## Instructions for the task:
Look for the word "with" in the material below. Copy each line that has it.

## Stored data:

*****

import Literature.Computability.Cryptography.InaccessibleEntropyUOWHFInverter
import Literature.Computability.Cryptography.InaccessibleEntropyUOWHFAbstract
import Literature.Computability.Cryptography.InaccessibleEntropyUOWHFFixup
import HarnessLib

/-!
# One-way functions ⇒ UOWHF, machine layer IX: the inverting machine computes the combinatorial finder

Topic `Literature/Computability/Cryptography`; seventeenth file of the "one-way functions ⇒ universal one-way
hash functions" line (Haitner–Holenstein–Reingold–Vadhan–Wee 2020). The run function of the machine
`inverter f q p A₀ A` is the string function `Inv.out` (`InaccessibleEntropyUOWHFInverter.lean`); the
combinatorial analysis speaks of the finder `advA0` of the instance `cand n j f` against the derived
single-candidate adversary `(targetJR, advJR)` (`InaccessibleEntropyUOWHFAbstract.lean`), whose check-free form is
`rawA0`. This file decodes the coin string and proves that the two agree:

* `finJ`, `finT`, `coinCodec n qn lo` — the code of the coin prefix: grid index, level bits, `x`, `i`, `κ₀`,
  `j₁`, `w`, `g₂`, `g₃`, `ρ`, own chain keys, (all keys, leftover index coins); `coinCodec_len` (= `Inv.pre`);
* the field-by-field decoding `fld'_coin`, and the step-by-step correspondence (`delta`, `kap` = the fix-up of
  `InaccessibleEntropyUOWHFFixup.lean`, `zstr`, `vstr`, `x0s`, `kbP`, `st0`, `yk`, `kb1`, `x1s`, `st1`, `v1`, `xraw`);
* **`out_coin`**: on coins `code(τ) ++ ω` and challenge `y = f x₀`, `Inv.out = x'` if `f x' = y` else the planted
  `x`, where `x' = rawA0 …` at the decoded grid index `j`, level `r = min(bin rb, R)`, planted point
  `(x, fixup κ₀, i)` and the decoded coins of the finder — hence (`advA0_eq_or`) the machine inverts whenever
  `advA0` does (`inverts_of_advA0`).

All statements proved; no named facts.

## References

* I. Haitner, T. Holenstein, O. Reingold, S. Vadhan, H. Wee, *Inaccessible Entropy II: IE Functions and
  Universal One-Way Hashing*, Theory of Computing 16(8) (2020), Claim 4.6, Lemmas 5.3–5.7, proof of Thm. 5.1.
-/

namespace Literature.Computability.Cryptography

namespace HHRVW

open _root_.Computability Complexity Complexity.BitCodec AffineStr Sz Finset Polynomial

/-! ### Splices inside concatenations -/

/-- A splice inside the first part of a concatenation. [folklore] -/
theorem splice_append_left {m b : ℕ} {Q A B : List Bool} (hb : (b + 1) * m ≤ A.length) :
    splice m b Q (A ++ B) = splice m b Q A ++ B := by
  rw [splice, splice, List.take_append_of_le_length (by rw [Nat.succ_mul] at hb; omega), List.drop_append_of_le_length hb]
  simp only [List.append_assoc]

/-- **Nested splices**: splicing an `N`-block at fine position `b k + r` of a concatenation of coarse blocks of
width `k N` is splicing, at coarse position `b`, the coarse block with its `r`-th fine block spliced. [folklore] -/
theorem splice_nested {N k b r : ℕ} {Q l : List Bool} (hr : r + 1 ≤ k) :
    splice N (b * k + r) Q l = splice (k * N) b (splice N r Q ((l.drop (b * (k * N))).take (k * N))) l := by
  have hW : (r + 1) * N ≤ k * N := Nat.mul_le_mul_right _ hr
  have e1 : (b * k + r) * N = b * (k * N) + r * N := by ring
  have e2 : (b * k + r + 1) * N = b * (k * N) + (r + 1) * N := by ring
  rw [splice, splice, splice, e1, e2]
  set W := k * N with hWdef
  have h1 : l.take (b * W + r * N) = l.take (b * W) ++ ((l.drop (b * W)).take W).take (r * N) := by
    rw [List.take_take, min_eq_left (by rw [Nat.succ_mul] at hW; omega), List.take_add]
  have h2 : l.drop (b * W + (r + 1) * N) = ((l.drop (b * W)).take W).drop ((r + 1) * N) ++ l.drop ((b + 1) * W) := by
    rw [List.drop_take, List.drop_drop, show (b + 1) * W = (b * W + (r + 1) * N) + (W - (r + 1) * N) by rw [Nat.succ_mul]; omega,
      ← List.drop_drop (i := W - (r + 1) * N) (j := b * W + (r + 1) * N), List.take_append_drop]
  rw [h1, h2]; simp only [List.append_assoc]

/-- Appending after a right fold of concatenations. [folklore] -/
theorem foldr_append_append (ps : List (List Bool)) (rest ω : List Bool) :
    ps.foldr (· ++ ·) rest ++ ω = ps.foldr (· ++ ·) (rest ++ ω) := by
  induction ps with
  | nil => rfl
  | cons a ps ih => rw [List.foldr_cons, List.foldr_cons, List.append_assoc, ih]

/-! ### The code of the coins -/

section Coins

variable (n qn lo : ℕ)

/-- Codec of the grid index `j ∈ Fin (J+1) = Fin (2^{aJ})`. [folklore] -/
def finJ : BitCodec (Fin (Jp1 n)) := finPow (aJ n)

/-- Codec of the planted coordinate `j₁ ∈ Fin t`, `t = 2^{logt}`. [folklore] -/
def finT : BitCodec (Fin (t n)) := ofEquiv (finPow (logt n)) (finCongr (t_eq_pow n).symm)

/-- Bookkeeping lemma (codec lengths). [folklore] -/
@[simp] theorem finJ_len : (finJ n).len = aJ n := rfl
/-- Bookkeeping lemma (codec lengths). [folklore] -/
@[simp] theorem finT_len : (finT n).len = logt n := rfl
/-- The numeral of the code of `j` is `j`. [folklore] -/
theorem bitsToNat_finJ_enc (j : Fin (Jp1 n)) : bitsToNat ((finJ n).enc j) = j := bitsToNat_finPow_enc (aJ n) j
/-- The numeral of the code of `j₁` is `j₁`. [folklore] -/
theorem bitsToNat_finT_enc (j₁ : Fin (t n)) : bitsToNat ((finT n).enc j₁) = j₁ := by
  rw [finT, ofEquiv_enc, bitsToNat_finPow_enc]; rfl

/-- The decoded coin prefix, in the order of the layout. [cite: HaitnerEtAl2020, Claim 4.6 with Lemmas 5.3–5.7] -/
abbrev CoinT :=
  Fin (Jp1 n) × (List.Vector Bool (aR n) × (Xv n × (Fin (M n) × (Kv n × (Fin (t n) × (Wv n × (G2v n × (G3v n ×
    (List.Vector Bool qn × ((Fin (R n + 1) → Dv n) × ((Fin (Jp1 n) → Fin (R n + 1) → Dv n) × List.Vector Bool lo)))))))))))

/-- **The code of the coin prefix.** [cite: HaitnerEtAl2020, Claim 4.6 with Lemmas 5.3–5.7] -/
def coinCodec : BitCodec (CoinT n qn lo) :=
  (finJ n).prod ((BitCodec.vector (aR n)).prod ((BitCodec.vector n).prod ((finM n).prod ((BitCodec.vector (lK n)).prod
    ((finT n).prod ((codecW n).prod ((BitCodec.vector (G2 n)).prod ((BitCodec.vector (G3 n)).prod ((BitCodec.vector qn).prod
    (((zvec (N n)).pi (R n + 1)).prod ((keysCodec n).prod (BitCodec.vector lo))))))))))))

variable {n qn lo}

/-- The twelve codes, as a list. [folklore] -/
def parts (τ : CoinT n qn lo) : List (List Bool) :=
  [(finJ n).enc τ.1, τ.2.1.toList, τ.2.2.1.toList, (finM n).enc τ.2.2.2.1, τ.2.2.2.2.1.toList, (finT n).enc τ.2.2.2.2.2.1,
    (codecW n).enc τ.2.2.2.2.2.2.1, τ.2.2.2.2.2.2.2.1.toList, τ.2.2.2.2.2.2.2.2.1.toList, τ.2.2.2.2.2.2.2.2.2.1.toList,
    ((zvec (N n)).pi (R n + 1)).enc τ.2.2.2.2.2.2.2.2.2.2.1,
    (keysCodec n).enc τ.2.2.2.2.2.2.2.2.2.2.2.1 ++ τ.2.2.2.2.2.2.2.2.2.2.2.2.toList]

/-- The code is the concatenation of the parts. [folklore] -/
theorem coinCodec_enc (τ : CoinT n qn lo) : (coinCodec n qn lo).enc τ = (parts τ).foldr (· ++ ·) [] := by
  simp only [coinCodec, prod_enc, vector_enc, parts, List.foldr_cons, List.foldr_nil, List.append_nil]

*****

## Your solution:
width `k N` is splicing, at coarse position `b`, the coarse block with its `r`-th fine block spliced. [folklore] -/
  set W := k * N with hWdef
  induction ps with
/-- The decoded coin prefix, in the order of the layout. [cite: HaitnerEtAl2020, Claim 4.6 with Lemmas 5.3–5.7] -/
/-- **The code of the coin prefix.** [cite: HaitnerEtAl2020, Claim 4.6 with Lemmas 5.3–5.7] -/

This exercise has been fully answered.